*** Entries supplied ***

import Literature.IUT.HodgeTheaters.TemperedCoveringsCor23OfSpecialFibreDecompActGraph
import Literature.IUT.HodgeTheaters.TemperedCoveringsCor23iiiOfSpecialFibre
import Literature.IUT.HodgeTheaters.StableCurveTemperedDataOfSpecialFibreTower
import Literature.AnabelianGeometry.SemiGraphs.ProSigmaCompletionNormalCentralizer
import HarnessLib

/-!
# [IUTchI] Cor. 2.3 (iii)'s KER-LEVEL laws `hA`/`hB` from «(H′)» (non-trivial normal subgroups of pro-`Σ̂` completions of
# free groups have trivial centraliser) — row «KER-LEVEL-VIA-HPRIME» (a route that is NOT print's)

Mochizuki, *Inter-universal Teichmüller theory I: construction of Hodge theaters*, kurims manuscript (May 2020), §2,
Cor. 2.3 (iii) p. 47, proof p. 48 l. 36 – p. 49 l. 32 (case (a): pro-`l` completions; case (b): "[Tama2], Theorem 0.2, (v)",
p. 49 l. 6–14) [cite: Mochizuki2012, Cor 2.3(iii) pp.47-49] (D-0012 claim key; series status DISPUTED; nothing of the series
is asserted here); [AbsAnab] Lemma 1.3.1 p. 15 («`Δ_X`, `Π_X` are slim») / [AbsTopI] Lemma 4.5 (i) p. 54 («free pro-`Σ`») / the
classical statement, Ribes–Zalesskii, *Profinite Groups* §8.6–8.7: non-trivial normal subgroups of free pro-`Σ` groups have trivial
centralisers (per-source attributions as in abc-iut-w4-d044's upstream header) — the tree's kernel theorem «(H′)»
`IsProSigmaCompletion.centralizer_eq_bot_of_normal` (abc-iut-w4-d044, `ProSigmaCompletionNormalCentralizer.lean`, for `Σ`
UNBOUNDED) [cite: MochizukiAbsAnab2004, Lemma 1.3.1 p.15].

PROOF-ONLY (abc-iut cell; seat abc-iut-w4-d052 gen 6; L5-lead RULINGS #107 row «COR23-IV-HA-HB-BY-NAME», offered route
«KER-LEVEL-VIA-HPRIME»).  The laws `hA`/`hB` of every Cor. 2.3 closer at the genuine datum are the KER-LEVEL statements
«every `α ∈ Δ̂_X` commuting with `(Ĵ_i ∩ Δ̂_X) ∩ Ker(Δ̂_X ↠ Π̂_𝔾)` lies in `Ĵ_i`» at the tower levels (abc-iut-w4-d058's
`TemperedCoveringsCor23KerLevelOfTower`), guarded by (a) `∃ l ∈ Σ̂ ∖ (Σ ∪ {p})` resp. (b) `Σ̂ = Primes`.  They are `ℍ`-free.
THIS FILE derives KER-LEVEL in the STRONG form «`α = 1`» at EVERY level — by a route different from print's — from:
(x) «`Δ̂_X` is a pro-`Σ′` completion of a NONABELIAN FREE group» (`IsProSigmaCompletion Σ′ ι`, `ι : Γ → Δ̂_X`; true for an
AFFINE hyperbolic curve with `Σ′ = Primes` by Riemann existence / [SGA1] — a FACT-INSTANCE-shaped input NOT in the tree at the
datum; false as stated for PROPER `X`), (z) «`Σ′` unbounded», and (y) «`N_i := (Ĵ_i ∩ Δ̂_X) ∩ Ker(Δ̂_X ↠ Π̂_𝔾) ≠ 1`» (under the
guards `Σ̂ ⊋ Σ`: the pro-`l` part of a vertex group dies in the pro-`Σ` `𝔾`; with `Σ̂ = Σ` and good reduction the kernel is
trivial and KER-LEVEL FAILS — the guards are load-bearing): `N_i` is normal in `Δ̂_X` (tower law `LevelsNormal`; a kernel), so
(H′) gives `Z_{Δ̂_X}(N_i) = 1`, and an `α` commuting with `N_i` is `1 ∈ Ĵ_i`.

* `kerLevel_of_isProSigmaCompletion_free` — generic over any `StableCurveTemperedData` and `Prop24Tower` with normal levels;
* `kerLevel_ofSpecialFibre_of_isProSigmaCompletion_free` — at the genuine datum / special-fibre tower (side conditions
  `Δ̂_X` closed, `Π̂_X` Hausdorff and totally disconnected DISCHARGED by abc-iut-L5's lemmas);
* `cor23_i_to_v_ofSpecialFibre_closureH_of_piData_of_mem_decompSubgroups_of_hPrime` — the Cor. 2.3 (i)–(v) block at the
  record's `ℍ` with BOTH laws `hA`, `hB` DISCHARGED from (x)/(y)/(z): binders = the origin datum `P.ActGraphInduces`, the
  FACT-INSTANCE `hcoh`, and the three displayed inputs.

BINDER CENSUS of the (i)–(v) headline (classes of L5-lead RULINGS #101 (2) / #108): DATA = `X`, `d`, `S`, `Σ`/`Σ̂` + side
conditions, `TpH`, `hTpH`, `cuspMeetsH`, `T`, `P`, and (z) `hSig` («`Σ′` unbounded»; `Σ′ = Primes` in the [IUTchII] Cor. 2.4 (i)
application) · DATUM-INTERNAL = `h36`, `S.hyp`, origin datum `hind : P.ActGraphInduces` · FACT-INSTANCE = `hcoh` ([SemiAnbd]
Ex. 2.10 coherence of `G^c`; (v) only) and, IN SHAPE, (x) `hΓ`/`hι` («`Δ̂_X` is a pro-`Σ′` completion of a nonabelian free group»
— Riemann existence / [SGA1 XIII] / the [AbsTopI] Lem. 4.5 (i) «free pro-`Σ`» family AT an AFFINE hyperbolic curve; [IUTchI]'s
`X_K`, a once-punctured elliptic curve, and its coverings `X̲_K`, `C_K` are affine; the statement is FALSE for a proper curve, whose
`Δ̂_X` is a surface group) · LAW = (y) `hK` («`N_i ≠ 1`»; needs the guards `Σ̂ ⊋ Σ` of Cor. 2.3 (iii) (a)/(b)).  GONE: `hA`, `hB`.

HONEST LIMITS: not print's proof ((a) uses pro-`l` quotients of the components' decomposition groups, (b) [Tama2]); does NOT
cover finite `Σ̂` under guard (a) ((H′) needs arbitrarily large primes in `Σ′`); (x) and (y) are displayed hypotheses (GAP-LEDGER
rows G-w4d052-g6-2 / -3), not theorems; nothing here bears on [IUTchIII] Cor. 3.12 or asserts that abc is proved or refuted.
-/

noncomputable section

namespace Literature.IUT.HodgeTheaters

open _root_.Topology
open scoped Pointwise
open Literature.AnabelianGeometry.SemiGraphs
open Literature.AnabelianGeometry.SemiGraphs.SemiGraphOfAnabelioids (IsProSigmaCompletion)
open Literature.AnabelianGeometry.SemiGraphs.SemiGraphOfAnabelioids.IsProSigmaCompletion (centralizer_eq_bot_of_normal)

namespace StableCurveTemperedData

universe u

/-! ### A. Generic: KER-LEVEL at normal tower levels from (H′) -/

section Generic

variable (D : StableCurveTemperedData.{u}) (T : D.Prop24Tower)

/-- **KER-LEVEL from (H′)**, generic: for a datum whose `Δ̂_X` is CLOSED in a Hausdorff totally disconnected (compact)
`Π̂_X` and is a pro-`Σ′` completion of a nonabelian free group with `Σ′` unbounded, and a tower with NORMAL levels whose
`N_i := (Ĵ_i ∩ Δ̂_X) ∩ Ker(Δ̂_X ↠ Π̂_𝔾)` are non-trivial: every `α ∈ Δ̂_X` commuting with `N_i` lies in `Ĵ_i` (indeed `α = 1`,
`centralizer_eq_bot_of_normal`). [cite: MochizukiAbsAnab2004, Lemma 1.3.1 p.15] -/
theorem kerLevel_of_isProSigmaCompletion_free (hN : T.LevelsNormal) [T2Space D.PiHat]
    [TotallyDisconnectedSpace D.PiHat] (hΔc : IsClosed (D.DeltaHat : Set D.PiHat))
    {Γ : Type*} [Group Γ] [IsFreeGroup Γ] (hΓ : ∃ x y : Γ, x * y ≠ y * x) {Sig : Set ℕ}
    {ι : Γ →* D.DeltaHat} (hι : IsProSigmaCompletion Sig ι) (hSig : ∀ m : ℕ, ∃ q ∈ Sig, q.Prime ∧ m < q)
    (hK : ∀ i, (T.Jhat i).subgroupOf D.DeltaHat ⊓ D.ρHat.ker ≠ ⊥) :
    ∀ (i : T.I) (a : D.DeltaHat),
      (∀ x ∈ (T.Jhat i).subgroupOf D.DeltaHat, x ∈ D.ρHat.ker → a * x = x * a) →
        a ∈ (T.Jhat i).subgroupOf D.DeltaHat := by
  intro i a ha
  haveI : CompactSpace D.DeltaHat := isCompact_iff_compactSpace.mp hΔc.isCompact
  haveI : ((T.Jhat i).subgroupOf D.DeltaHat).Normal := hN i
  haveI : ((T.Jhat i).subgroupOf D.DeltaHat ⊓ D.ρHat.ker).Normal := inferInstance
  have hcent : a ∈ Subgroup.centralizer
      (((T.Jhat i).subgroupOf D.DeltaHat ⊓ D.ρHat.ker : Subgroup D.DeltaHat) : Set D.DeltaHat) := by
    rw [Subgroup.mem_centralizer_iff]
    intro x hx
    exact (ha x hx.1 hx.2).symm
  rw [centralizer_eq_bot_of_normal hΓ hι hSig _ (hK i), Subgroup.mem_bot] at hcent
  rw [hcent]
  exact Subgroup.one_mem _

end Generic

/-! ### B. At the genuine 𝔛-datum and its special-fibre tower -/

section Genuine

variable {p : ℕ} [Fact p.Prime] (X : TemperedCurve p) (d : X.GroupLevelData)
  (S : SpecialFibreData (X.toTemperedArithmeticGroup d)) (h36 : S.Gc.Prop36Hypotheses)
  (Sigma SigmaHat : Set ℕ) (hsub : Sigma ⊆ SigmaHat) (hne : Sigma.Nonempty)
  (hprime : ∀ q ∈ SigmaHat, q.Prime) (hp : p ∉ Sigma)
  (TpH : Subgroup S.chart.G)
  (HatH : Subgroup (TemperedGraphGroupData.exists_completion_of_prop36 S.Gc h36 S.chart).choose)
  (hle : TpH.map (TemperedGraphGroupData.exists_completion_of_prop36 S.Gc h36
    S.chart).choose_spec.choose.toMonoidHom ≤ HatH)
  (cuspMeetsH : {x : X.Pt // X.IsCusp x} → Prop)
  (T : SpecialFibreTower X.DeltaTemp)

/-- **KER-LEVEL at the genuine datum from (H′)**: the tower levels are normal (`towerOfSpecialFibreTower_levelsNormal`),
`Δ̂_X` is closed, `Π̂_X` Hausdorff and totally disconnected (abc-iut-L5's lemmas) — leaving exactly (x) the pro-`Σ′`-completion-
of-a-nonabelian-free-group structure of `Δ̂_X`, (z) `Σ′` unbounded, (y) `N_i ≠ 1`. [cite: Mochizuki2012, Cor 2.3(iii) pp.48-49] -/
theorem kerLevel_ofSpecialFibre_of_isProSigmaCompletion_free
    {Γ : Type*} [Group Γ] [IsFreeGroup Γ] (hΓ : ∃ x y : Γ, x * y ≠ y * x) {Sig : Set ℕ}
    {ι : Γ →* (ofSpecialFibre X d S h36 Sigma SigmaHat hsub hne hprime hp TpH HatH hle cuspMeetsH).DeltaHat} (hι : IsProSigmaCompletion Sig ι)
    (hSig : ∀ m : ℕ, ∃ q ∈ Sig, q.Prime ∧ m < q)
    (hK : ∀ i, ((OfSpecialFibre.towerOfSpecialFibreTower X d T Sigma SigmaHat hsub hne hprime S h36 hp TpH HatH hle cuspMeetsH).Jhat i).subgroupOf (ofSpecialFibre X d S h36 Sigma SigmaHat hsub hne hprime hp TpH HatH hle cuspMeetsH).DeltaHat ⊓ (ofSpecialFibre X d S h36 Sigma SigmaHat hsub hne hprime hp TpH HatH hle cuspMeetsH).ρHat.ker ≠ ⊥) :
    ∀ (i : ℕ) (a : (ofSpecialFibre X d S h36 Sigma SigmaHat hsub hne hprime hp TpH HatH hle cuspMeetsH).DeltaHat),
      (∀ x ∈ ((OfSpecialFibre.towerOfSpecialFibreTower X d T Sigma SigmaHat hsub hne hprime S h36 hp TpH HatH hle cuspMeetsH).Jhat i).subgroupOf (ofSpecialFibre X d S h36 Sigma SigmaHat hsub hne hprime hp TpH HatH hle cuspMeetsH).DeltaHat, x ∈ (ofSpecialFibre X d S h36 Sigma SigmaHat hsub hne hprime hp TpH HatH hle cuspMeetsH).ρHat.ker → a * x = x * a) →
        a ∈ ((OfSpecialFibre.towerOfSpecialFibreTower X d T Sigma SigmaHat hsub hne hprime S h36 hp TpH HatH hle cuspMeetsH).Jhat i).subgroupOf (ofSpecialFibre X d S h36 Sigma SigmaHat hsub hne hprime hp TpH HatH hle cuspMeetsH).DeltaHat := by
  haveI := ofSpecialFibre_t2Space_piHat X d S h36 Sigma SigmaHat hsub hne hprime hp TpH HatH hle cuspMeetsH
  haveI := ofSpecialFibre_totallyDisconnectedSpace_piHat X d S h36 Sigma SigmaHat hsub hne hprime hp TpH HatH hle
    cuspMeetsH
  exact kerLevel_of_isProSigmaCompletion_free _ _
    (OfSpecialFibre.towerOfSpecialFibreTower_levelsNormal X d T Sigma SigmaHat hsub hne hprime S h36 hp TpH HatH hle
      cuspMeetsH)
    (ofSpecialFibre_isClosed_deltaHat X d S h36 Sigma SigmaHat hsub hne hprime hp TpH HatH hle cuspMeetsH) hΓ hι hSig hK

end Genuine

/-! ### C. Cor. 2.3 (i)–(v) at the record's `ℍ` with `hA`, `hB` DISCHARGED from (x)/(y)/(z) -/

section Block

variable {p : ℕ} [Fact p.Prime] (X : TemperedCurve p) (d : X.GroupLevelData)
  (S : SpecialFibreData (X.toTemperedArithmeticGroup d)) (h36 : S.Gc.Prop36Hypotheses)
  (Sigma SigmaHat : Set ℕ) (hsub : Sigma ⊆ SigmaHat) (hne : Sigma.Nonempty)
  (hprime : ∀ q ∈ SigmaHat, q.Prime) (hp : p ∉ Sigma)
  (TpH : Subgroup S.chart.G)
  (cuspMeetsH : {x : X.Pt // X.IsCusp x} → Prop)
  (T : SpecialFibreTower X.DeltaTemp)

/-- **[IUTchI] Cor. 2.3 (i)–(v) AS TYPED at the genuine datum for the record's `ℍ := P.H`, every
`Π^tp_ℍ ∈ decompSubgroups S.chart P.H`, with the KER-LEVEL laws `hA`, `hB` DISCHARGED via (H′)** — binders: the origin datum
`hind : P.ActGraphInduces`, the FACT-INSTANCE `hcoh`, and the three displayed inputs (x) `hι` (pro-`Σ′` completion of a
nonabelian free group), (z) `hSig` (`Σ′` unbounded), (y) `hK` (`N_i ≠ 1`). [cite: Mochizuki2012, Cor 2.3 pp.47-50] -/
theorem cor23_i_to_v_ofSpecialFibre_closureH_of_piData_of_mem_decompSubgroups_of_hPrime
    (P : SpecialFibreTower.PiData X d S T) (hcoh : S.Gc.IsCoherent) (hTpH : TpH ∈ S.chart.decompSubgroups P.H)
    (hind : P.ActGraphInduces)
    {Γ : Type*} [Group Γ] [IsFreeGroup Γ] (hΓ : ∃ x y : Γ, x * y ≠ y * x) {Sig : Set ℕ}
    {ι : Γ →* (ofSpecialFibre X d S h36 Sigma SigmaHat hsub hne hprime hp TpH
      ((TpH.map (TemperedGraphGroupData.exists_completion_of_prop36 S.Gc h36
        S.chart).choose_spec.choose.toMonoidHom).topologicalClosure) (Subgroup.le_topologicalClosure _) cuspMeetsH).DeltaHat}
    (hι : IsProSigmaCompletion Sig ι) (hSig : ∀ m : ℕ, ∃ q ∈ Sig, q.Prime ∧ m < q)
    (hK : ∀ i, ((OfSpecialFibre.towerOfSpecialFibreTower X d T Sigma SigmaHat hsub hne hprime S h36 hp TpH
        ((TpH.map (TemperedGraphGroupData.exists_completion_of_prop36 S.Gc h36
        S.chart).choose_spec.choose.toMonoidHom).topologicalClosure) (Subgroup.le_topologicalClosure _)
        cuspMeetsH).Jhat i).subgroupOf
        (ofSpecialFibre X d S h36 Sigma SigmaHat hsub hne hprime hp TpH
      ((TpH.map (TemperedGraphGroupData.exists_completion_of_prop36 S.Gc h36
        S.chart).choose_spec.choose.toMonoidHom).topologicalClosure) (Subgroup.le_topologicalClosure _) cuspMeetsH).DeltaHat ⊓
        (ofSpecialFibre X d S h36 Sigma SigmaHat hsub hne hprime hp TpH
      ((TpH.map (TemperedGraphGroupData.exists_completion_of_prop36 S.Gc h36
        S.chart).choose_spec.choose.toMonoidHom).topologicalClosure) (Subgroup.le_topologicalClosure _) cuspMeetsH).ρHat.ker ≠ ⊥) :
    ((ofSpecialFibre X d S h36 Sigma SigmaHat hsub hne hprime hp TpH
      ((TpH.map (TemperedGraphGroupData.exists_completion_of_prop36 S.Gc h36
        S.chart).choose_spec.choose.toMonoidHom).topologicalClosure) (Subgroup.le_topologicalClosure _) cuspMeetsH).Cor23i ∧
      (ofSpecialFibre X d S h36 Sigma SigmaHat hsub hne hprime hp TpH
      ((TpH.map (TemperedGraphGroupData.exists_completion_of_prop36 S.Gc h36
        S.chart).choose_spec.choose.toMonoidHom).topologicalClosure) (Subgroup.le_topologicalClosure _) cuspMeetsH).Cor23ii ∧
      (ofSpecialFibre X d S h36 Sigma SigmaHat hsub hne hprime hp TpH
      ((TpH.map (TemperedGraphGroupData.exists_completion_of_prop36 S.Gc h36
        S.chart).choose_spec.choose.toMonoidHom).topologicalClosure) (Subgroup.le_topologicalClosure _) cuspMeetsH).Cor23iii ∧
      (ofSpecialFibre X d S h36 Sigma SigmaHat hsub hne hprime hp TpH
      ((TpH.map (TemperedGraphGroupData.exists_completion_of_prop36 S.Gc h36
        S.chart).choose_spec.choose.toMonoidHom).topologicalClosure) (Subgroup.le_topologicalClosure _) cuspMeetsH).Cor23iv) ∧
      (ofSpecialFibre X d S h36 Sigma SigmaHat hsub hne hprime hp TpH
      ((TpH.map (TemperedGraphGroupData.exists_completion_of_prop36 S.Gc h36
        S.chart).choose_spec.choose.toMonoidHom).topologicalClosure) (Subgroup.le_topologicalClosure _) cuspMeetsH).Cor23v :=
  have hKL := kerLevel_ofSpecialFibre_of_isProSigmaCompletion_free X d S h36 Sigma SigmaHat hsub hne hprime hp TpH
    ((TpH.map (TemperedGraphGroupData.exists_completion_of_prop36 S.Gc h36
      S.chart).choose_spec.choose.toMonoidHom).topologicalClosure) (Subgroup.le_topologicalClosure _) cuspMeetsH T hΓ hι
    hSig hK
  cor23_i_to_v_ofSpecialFibre_closureH_of_piData_of_mem_decompSubgroups_of_actGraphInduces X d S h36 Sigma SigmaHat hsub
    hne hprime hp TpH cuspMeetsH T P (fun _ => hKL) (fun _ => hKL) hcoh hTpH hind

end Block

end StableCurveTemperedData

end Literature.IUT.HodgeTheaters

end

***

* **Directions**:
Return nothing but the lines from the top of the records above through the line that has "the KER-LEVEL statements". Keep each one exact.

* **Answer for this exercise**:
import Literature.IUT.HodgeTheaters.TemperedCoveringsCor23OfSpecialFibreDecompActGraph
import Literature.IUT.HodgeTheaters.TemperedCoveringsCor23iiiOfSpecialFibre
import Literature.IUT.HodgeTheaters.StableCurveTemperedDataOfSpecialFibreTower
import Literature.AnabelianGeometry.SemiGraphs.ProSigmaCompletionNormalCentralizer
import HarnessLib

/-!
# [IUTchI] Cor. 2.3 (iii)'s KER-LEVEL laws `hA`/`hB` from «(H′)» (non-trivial normal subgroups of pro-`Σ̂` completions of
# free groups have trivial centraliser) — row «KER-LEVEL-VIA-HPRIME» (a route that is NOT print's)

Mochizuki, *Inter-universal Teichmüller theory I: construction of Hodge theaters*, kurims manuscript (May 2020), §2,
Cor. 2.3 (iii) p. 47, proof p. 48 l. 36 – p. 49 l. 32 (case (a): pro-`l` completions; case (b): "[Tama2], Theorem 0.2, (v)",
p. 49 l. 6–14) [cite: Mochizuki2012, Cor 2.3(iii) pp.47-49] (D-0012 claim key; series status DISPUTED; nothing of the series
is asserted here); [AbsAnab] Lemma 1.3.1 p. 15 («`Δ_X`, `Π_X` are slim») / [AbsTopI] Lemma 4.5 (i) p. 54 («free pro-`Σ`») / the
classical statement, Ribes–Zalesskii, *Profinite Groups* §8.6–8.7: non-trivial normal subgroups of free pro-`Σ` groups have trivial
centralisers (per-source attributions as in abc-iut-w4-d044's upstream header) — the tree's kernel theorem «(H′)»
`IsProSigmaCompletion.centralizer_eq_bot_of_normal` (abc-iut-w4-d044, `ProSigmaCompletionNormalCentralizer.lean`, for `Σ`
UNBOUNDED) [cite: MochizukiAbsAnab2004, Lemma 1.3.1 p.15].

PROOF-ONLY (abc-iut cell; seat abc-iut-w4-d052 gen 6; L5-lead RULINGS #107 row «COR23-IV-HA-HB-BY-NAME», offered route
«KER-LEVEL-VIA-HPRIME»).  The laws `hA`/`hB` of every Cor. 2.3 closer at the genuine datum are the KER-LEVEL statements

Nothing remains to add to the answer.